• WHAT TO DO
Copy out all lines in the data below containing the string "Literature".
(RECORDS FOR THE EXERCISE Opens)
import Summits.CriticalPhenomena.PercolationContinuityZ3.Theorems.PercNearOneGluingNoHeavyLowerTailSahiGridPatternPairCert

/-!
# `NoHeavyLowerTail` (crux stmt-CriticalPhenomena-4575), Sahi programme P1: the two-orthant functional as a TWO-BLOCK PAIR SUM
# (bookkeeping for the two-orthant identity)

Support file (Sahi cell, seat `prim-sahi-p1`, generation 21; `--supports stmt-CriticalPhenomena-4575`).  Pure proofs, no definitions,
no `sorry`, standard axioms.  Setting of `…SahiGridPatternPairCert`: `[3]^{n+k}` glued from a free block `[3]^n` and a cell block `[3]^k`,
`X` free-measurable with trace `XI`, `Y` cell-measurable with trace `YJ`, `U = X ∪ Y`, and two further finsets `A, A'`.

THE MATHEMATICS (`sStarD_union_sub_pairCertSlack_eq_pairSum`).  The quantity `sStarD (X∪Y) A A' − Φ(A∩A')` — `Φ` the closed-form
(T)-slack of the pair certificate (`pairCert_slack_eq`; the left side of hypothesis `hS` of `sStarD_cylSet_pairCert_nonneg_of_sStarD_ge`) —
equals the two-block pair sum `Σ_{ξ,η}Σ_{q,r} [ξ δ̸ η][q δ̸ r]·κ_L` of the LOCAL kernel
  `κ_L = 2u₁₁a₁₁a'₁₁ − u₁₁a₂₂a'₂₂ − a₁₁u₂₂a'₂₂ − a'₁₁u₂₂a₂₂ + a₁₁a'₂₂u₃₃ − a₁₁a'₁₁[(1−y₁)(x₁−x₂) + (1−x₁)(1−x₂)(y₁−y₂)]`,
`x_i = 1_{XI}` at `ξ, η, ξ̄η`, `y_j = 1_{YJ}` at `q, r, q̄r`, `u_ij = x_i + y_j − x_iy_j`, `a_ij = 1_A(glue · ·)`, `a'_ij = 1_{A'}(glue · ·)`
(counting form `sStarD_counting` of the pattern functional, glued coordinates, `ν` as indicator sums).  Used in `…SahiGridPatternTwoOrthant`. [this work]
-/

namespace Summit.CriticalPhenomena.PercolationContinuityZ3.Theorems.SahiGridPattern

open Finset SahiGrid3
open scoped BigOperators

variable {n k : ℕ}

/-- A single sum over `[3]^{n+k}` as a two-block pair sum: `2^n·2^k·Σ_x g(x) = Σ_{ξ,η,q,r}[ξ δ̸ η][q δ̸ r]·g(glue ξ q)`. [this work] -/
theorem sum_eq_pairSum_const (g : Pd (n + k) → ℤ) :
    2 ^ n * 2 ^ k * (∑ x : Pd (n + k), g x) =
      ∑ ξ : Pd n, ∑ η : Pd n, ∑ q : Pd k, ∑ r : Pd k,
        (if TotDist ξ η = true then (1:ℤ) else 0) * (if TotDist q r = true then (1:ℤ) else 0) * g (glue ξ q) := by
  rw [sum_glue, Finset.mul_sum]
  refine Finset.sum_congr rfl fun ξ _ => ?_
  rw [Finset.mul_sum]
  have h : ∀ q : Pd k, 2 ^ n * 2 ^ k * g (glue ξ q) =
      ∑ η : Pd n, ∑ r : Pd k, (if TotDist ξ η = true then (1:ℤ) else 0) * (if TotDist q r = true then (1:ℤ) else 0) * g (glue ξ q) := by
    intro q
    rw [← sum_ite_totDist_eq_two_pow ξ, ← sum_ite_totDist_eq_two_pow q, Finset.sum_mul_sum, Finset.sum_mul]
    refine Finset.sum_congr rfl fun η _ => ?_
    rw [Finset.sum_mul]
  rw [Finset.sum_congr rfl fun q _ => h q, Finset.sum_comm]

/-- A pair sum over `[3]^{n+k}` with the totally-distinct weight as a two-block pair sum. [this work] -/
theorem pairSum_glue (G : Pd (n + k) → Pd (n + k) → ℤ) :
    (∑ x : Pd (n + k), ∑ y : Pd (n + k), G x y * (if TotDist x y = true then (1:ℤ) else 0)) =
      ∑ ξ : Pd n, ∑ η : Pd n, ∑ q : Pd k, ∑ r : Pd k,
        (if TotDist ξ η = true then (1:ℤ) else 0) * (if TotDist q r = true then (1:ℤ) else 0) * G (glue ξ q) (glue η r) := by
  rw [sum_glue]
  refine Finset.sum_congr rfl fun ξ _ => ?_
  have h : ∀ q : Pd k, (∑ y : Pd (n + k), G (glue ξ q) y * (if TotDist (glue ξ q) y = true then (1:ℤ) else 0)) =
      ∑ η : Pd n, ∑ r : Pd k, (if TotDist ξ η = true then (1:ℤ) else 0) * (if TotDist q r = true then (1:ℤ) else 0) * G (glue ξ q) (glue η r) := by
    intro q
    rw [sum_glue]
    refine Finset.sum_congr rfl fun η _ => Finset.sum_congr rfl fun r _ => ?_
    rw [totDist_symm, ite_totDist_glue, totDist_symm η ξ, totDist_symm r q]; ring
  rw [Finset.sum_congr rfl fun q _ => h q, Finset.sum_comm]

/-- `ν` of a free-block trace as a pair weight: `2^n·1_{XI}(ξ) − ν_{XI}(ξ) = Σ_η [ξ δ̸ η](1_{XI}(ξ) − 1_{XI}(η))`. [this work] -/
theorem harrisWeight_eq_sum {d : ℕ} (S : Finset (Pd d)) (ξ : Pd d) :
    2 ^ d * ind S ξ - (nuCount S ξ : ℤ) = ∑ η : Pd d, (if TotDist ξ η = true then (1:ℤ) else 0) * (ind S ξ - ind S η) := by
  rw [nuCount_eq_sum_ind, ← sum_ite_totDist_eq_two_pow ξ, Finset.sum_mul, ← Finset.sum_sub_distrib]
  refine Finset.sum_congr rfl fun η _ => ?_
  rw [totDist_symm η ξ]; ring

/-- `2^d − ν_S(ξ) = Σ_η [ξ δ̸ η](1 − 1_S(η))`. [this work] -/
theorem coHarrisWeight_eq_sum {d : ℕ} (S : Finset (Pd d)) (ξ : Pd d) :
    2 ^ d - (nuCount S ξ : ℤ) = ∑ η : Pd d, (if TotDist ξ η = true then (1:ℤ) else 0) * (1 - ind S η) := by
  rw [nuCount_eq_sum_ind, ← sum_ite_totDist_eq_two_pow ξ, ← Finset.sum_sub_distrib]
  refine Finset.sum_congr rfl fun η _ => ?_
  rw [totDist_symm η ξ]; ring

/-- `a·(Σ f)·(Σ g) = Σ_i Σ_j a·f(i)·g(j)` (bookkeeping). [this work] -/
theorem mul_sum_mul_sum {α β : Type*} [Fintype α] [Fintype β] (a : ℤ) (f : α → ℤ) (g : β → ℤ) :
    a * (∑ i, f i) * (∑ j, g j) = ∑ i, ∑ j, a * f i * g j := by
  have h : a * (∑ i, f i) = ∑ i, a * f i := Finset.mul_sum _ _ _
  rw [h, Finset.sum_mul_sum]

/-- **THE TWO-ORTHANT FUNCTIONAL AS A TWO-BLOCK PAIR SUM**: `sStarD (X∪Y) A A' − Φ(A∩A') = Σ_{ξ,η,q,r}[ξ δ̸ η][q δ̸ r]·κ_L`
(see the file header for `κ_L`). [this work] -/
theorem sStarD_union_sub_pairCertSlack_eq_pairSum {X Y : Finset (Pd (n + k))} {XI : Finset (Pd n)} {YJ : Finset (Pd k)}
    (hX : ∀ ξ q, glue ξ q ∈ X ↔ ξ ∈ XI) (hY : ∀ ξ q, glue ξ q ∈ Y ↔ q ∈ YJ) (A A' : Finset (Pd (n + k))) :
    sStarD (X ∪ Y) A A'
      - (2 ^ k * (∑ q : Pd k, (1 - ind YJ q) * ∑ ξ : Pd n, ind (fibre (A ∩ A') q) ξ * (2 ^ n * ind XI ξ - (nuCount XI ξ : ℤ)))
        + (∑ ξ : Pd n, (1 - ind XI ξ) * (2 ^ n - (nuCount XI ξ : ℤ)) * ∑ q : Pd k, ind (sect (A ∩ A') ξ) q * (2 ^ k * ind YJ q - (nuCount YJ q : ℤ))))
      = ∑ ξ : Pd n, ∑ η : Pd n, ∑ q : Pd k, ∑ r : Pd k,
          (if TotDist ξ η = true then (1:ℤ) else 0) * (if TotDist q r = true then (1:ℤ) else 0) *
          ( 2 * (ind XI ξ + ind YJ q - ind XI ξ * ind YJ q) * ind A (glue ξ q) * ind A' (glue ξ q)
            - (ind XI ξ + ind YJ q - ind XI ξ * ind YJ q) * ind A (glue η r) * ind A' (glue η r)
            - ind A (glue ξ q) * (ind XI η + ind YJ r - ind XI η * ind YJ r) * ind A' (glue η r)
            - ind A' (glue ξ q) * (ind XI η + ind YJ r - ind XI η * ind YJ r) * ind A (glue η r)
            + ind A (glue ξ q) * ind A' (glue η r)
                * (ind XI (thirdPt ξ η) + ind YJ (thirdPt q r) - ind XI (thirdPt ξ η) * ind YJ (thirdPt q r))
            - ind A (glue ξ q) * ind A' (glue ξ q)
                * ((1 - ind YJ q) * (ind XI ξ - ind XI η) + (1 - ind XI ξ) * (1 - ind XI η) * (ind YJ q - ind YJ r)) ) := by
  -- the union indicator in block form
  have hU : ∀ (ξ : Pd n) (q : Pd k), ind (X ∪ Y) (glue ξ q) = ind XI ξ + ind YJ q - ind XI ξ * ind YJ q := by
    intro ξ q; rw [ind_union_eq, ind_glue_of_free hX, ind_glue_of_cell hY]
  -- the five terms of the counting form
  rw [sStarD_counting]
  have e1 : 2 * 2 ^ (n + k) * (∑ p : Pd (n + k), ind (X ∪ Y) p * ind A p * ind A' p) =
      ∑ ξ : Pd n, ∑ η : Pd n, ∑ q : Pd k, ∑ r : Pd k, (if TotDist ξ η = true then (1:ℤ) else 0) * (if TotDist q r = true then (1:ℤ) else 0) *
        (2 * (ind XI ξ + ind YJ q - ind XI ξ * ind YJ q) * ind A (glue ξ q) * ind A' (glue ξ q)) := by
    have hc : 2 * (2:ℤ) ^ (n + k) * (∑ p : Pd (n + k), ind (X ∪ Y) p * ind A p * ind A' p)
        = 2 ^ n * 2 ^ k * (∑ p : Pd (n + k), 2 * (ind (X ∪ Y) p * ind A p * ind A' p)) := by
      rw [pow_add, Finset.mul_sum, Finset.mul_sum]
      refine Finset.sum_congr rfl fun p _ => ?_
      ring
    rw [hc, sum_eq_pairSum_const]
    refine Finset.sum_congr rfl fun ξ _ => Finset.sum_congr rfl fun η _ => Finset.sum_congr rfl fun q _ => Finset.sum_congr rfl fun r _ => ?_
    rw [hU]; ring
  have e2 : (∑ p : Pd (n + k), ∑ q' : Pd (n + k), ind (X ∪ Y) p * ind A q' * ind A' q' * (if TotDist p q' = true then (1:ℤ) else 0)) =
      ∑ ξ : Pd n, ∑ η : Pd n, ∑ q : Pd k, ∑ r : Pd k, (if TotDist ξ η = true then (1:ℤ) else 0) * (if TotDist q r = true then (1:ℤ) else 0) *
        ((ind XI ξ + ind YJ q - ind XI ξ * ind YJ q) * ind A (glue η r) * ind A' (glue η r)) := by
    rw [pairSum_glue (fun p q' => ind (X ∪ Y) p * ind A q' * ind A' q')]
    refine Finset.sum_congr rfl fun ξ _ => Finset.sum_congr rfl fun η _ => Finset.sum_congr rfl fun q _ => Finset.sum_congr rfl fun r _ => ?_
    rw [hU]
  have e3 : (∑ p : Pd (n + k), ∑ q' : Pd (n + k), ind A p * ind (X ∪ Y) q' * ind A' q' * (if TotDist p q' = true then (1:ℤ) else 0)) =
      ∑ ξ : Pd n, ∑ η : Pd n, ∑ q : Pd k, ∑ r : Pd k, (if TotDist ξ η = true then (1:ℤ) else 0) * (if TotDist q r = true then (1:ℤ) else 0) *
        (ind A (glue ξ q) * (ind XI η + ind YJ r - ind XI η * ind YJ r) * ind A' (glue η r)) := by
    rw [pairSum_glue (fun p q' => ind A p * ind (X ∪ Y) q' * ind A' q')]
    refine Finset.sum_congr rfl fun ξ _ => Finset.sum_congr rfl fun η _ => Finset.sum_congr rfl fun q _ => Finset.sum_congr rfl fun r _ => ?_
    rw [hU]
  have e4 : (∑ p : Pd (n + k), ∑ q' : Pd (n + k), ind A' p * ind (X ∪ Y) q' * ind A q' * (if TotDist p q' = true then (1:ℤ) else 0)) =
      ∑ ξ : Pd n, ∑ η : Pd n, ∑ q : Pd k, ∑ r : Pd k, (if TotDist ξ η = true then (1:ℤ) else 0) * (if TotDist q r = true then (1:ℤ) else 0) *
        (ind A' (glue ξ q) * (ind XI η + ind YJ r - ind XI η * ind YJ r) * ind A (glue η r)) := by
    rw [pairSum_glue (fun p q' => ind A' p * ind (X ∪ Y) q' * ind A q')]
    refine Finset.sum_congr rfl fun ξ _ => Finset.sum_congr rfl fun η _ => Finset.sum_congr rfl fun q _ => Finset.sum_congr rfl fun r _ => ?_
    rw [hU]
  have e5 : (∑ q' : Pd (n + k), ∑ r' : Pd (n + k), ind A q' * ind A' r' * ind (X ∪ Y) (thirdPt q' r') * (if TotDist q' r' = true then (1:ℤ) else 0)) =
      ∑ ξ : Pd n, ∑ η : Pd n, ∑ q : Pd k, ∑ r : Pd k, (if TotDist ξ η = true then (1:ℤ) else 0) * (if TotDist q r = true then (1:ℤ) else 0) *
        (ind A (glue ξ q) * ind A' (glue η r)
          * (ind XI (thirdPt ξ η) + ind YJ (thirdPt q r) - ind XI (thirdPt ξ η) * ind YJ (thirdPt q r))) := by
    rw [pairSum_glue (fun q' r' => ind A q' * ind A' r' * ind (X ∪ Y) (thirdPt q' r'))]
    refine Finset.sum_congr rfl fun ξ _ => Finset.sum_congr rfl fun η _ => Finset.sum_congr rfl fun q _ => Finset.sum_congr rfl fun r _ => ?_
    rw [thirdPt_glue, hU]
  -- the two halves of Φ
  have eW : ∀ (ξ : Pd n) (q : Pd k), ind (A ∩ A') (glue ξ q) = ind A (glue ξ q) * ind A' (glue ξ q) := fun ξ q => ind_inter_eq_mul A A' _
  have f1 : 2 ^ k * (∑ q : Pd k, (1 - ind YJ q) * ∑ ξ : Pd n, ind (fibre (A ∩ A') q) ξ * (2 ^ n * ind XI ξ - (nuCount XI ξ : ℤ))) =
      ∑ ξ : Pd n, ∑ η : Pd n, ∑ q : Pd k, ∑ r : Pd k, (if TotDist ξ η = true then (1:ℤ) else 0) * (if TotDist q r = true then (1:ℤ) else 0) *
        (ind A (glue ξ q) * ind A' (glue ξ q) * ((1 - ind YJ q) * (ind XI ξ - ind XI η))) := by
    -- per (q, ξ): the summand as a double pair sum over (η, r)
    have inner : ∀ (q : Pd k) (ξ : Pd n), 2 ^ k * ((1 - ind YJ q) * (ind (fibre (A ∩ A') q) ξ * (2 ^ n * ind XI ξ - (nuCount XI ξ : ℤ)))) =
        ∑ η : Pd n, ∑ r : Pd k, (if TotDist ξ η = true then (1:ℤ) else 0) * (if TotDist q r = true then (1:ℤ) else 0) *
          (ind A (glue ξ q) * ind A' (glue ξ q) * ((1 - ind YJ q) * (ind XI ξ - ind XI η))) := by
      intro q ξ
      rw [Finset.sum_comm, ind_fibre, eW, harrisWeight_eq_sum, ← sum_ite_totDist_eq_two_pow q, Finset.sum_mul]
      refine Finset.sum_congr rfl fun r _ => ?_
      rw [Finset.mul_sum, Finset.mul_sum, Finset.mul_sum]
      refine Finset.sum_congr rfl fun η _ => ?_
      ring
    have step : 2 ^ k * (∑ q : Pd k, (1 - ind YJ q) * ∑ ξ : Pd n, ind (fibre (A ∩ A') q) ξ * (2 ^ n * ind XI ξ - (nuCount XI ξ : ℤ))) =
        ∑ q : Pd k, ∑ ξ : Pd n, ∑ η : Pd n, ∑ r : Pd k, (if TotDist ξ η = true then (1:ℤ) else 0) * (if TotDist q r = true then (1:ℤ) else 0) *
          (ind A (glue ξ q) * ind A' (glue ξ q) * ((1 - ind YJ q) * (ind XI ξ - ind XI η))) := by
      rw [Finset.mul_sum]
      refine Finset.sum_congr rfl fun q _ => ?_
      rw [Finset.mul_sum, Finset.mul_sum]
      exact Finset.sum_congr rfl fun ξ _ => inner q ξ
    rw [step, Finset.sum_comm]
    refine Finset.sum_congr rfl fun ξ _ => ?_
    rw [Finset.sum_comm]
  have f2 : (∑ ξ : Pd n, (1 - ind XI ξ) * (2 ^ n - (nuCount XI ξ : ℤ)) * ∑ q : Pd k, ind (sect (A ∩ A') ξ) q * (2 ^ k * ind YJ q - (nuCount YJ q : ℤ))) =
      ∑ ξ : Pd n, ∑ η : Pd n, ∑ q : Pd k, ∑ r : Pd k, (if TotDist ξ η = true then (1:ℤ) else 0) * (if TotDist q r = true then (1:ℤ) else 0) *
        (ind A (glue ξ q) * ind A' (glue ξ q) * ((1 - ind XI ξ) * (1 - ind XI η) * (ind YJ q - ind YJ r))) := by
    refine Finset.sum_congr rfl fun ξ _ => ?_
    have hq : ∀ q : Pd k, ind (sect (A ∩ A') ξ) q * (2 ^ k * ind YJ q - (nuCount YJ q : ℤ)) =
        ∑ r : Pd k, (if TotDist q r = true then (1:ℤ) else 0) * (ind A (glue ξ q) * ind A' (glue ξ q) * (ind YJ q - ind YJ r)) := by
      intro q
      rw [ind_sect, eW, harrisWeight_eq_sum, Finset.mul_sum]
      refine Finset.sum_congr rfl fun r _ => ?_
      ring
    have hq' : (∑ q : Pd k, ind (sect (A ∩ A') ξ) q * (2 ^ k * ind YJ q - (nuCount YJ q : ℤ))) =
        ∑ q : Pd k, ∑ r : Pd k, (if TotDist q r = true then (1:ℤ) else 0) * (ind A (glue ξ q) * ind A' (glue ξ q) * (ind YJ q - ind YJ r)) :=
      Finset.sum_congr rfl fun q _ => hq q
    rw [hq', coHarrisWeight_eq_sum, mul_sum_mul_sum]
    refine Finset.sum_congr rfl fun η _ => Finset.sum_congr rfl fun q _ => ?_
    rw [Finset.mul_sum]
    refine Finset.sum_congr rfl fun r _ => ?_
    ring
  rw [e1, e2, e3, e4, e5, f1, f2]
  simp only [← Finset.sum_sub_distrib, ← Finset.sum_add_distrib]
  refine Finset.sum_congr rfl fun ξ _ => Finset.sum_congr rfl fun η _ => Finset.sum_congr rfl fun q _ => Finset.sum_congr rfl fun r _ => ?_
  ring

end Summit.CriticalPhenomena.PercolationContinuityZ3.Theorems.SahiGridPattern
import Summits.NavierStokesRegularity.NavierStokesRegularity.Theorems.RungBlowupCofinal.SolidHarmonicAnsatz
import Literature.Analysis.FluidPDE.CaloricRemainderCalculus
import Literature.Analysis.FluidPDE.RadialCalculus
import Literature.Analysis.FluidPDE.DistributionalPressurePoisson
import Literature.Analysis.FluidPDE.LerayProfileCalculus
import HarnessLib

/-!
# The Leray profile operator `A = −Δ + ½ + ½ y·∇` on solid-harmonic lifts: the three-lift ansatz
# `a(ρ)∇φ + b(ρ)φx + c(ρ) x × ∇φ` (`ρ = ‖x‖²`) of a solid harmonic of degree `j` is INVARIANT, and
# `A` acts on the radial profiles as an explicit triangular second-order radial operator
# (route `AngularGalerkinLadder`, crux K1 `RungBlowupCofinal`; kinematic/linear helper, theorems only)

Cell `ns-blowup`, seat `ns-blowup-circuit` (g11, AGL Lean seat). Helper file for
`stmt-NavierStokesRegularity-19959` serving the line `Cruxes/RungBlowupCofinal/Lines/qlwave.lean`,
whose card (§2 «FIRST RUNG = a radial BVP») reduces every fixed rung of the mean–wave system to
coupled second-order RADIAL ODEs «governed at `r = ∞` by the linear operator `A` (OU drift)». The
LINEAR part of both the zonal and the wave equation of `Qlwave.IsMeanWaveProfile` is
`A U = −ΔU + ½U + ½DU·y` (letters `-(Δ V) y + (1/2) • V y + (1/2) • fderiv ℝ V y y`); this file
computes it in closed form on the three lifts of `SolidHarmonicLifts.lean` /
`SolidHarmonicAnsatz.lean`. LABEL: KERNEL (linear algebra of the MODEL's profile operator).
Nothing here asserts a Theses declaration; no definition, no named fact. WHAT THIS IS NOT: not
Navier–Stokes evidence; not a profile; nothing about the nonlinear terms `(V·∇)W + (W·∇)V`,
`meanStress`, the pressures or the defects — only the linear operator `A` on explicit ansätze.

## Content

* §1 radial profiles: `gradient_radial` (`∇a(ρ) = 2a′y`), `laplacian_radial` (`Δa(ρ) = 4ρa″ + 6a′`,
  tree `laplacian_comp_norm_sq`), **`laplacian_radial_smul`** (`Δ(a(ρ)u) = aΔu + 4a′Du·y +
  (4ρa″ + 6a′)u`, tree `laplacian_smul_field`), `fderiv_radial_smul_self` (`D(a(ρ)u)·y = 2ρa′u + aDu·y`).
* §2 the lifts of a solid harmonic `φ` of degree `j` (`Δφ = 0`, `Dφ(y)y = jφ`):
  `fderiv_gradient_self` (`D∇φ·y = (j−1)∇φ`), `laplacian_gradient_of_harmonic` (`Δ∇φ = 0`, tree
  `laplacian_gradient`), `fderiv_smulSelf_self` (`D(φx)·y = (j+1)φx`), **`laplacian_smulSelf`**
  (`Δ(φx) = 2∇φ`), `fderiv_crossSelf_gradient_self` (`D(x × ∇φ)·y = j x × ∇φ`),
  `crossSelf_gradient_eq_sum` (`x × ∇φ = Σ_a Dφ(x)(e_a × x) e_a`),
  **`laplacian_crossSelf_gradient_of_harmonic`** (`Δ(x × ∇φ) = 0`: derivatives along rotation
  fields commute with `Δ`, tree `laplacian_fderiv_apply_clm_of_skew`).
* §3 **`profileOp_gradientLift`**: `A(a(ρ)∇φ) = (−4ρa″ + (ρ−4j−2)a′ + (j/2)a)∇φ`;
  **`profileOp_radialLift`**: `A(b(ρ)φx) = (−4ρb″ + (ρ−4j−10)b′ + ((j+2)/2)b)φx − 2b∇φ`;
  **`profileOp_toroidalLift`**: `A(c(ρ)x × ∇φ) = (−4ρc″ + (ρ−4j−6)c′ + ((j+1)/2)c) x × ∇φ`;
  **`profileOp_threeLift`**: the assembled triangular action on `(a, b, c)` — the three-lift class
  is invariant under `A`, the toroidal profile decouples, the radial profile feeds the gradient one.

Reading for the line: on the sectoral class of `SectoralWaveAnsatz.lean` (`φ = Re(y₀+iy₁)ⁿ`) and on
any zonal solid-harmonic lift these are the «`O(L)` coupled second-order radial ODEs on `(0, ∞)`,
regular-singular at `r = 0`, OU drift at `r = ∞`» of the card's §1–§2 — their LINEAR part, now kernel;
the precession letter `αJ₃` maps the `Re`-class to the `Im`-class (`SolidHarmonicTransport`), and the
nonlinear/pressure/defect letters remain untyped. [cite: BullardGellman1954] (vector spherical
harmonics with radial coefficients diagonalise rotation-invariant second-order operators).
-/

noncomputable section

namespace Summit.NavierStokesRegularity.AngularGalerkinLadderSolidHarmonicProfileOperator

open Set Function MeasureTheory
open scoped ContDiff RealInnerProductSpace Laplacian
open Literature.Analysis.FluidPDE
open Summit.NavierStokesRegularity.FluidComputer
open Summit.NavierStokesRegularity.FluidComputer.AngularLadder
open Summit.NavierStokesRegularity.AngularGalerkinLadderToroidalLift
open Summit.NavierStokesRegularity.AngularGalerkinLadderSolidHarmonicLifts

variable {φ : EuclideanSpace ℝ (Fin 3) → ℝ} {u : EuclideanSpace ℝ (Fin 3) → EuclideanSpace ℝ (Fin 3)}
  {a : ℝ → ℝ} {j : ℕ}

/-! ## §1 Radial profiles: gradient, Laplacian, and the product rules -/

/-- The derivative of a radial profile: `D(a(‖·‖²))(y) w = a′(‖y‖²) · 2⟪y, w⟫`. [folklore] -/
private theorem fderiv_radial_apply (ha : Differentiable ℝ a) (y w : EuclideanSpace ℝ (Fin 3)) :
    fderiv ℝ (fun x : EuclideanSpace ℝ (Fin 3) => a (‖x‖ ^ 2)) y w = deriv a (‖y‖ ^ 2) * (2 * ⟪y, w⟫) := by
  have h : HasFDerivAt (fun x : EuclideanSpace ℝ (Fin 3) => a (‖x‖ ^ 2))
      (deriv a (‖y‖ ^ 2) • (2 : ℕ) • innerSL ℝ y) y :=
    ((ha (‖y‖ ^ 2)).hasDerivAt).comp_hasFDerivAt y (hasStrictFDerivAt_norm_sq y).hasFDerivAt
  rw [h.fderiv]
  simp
(RECORDS FOR THE EXERCISE Closes)
• RESPONSE TO THE TASK
import Literature.Analysis.FluidPDE.CaloricRemainderCalculus
import Literature.Analysis.FluidPDE.RadialCalculus
import Literature.Analysis.FluidPDE.DistributionalPressurePoisson
import Literature.Analysis.FluidPDE.LerayProfileCalculus
open Literature.Analysis.FluidPDE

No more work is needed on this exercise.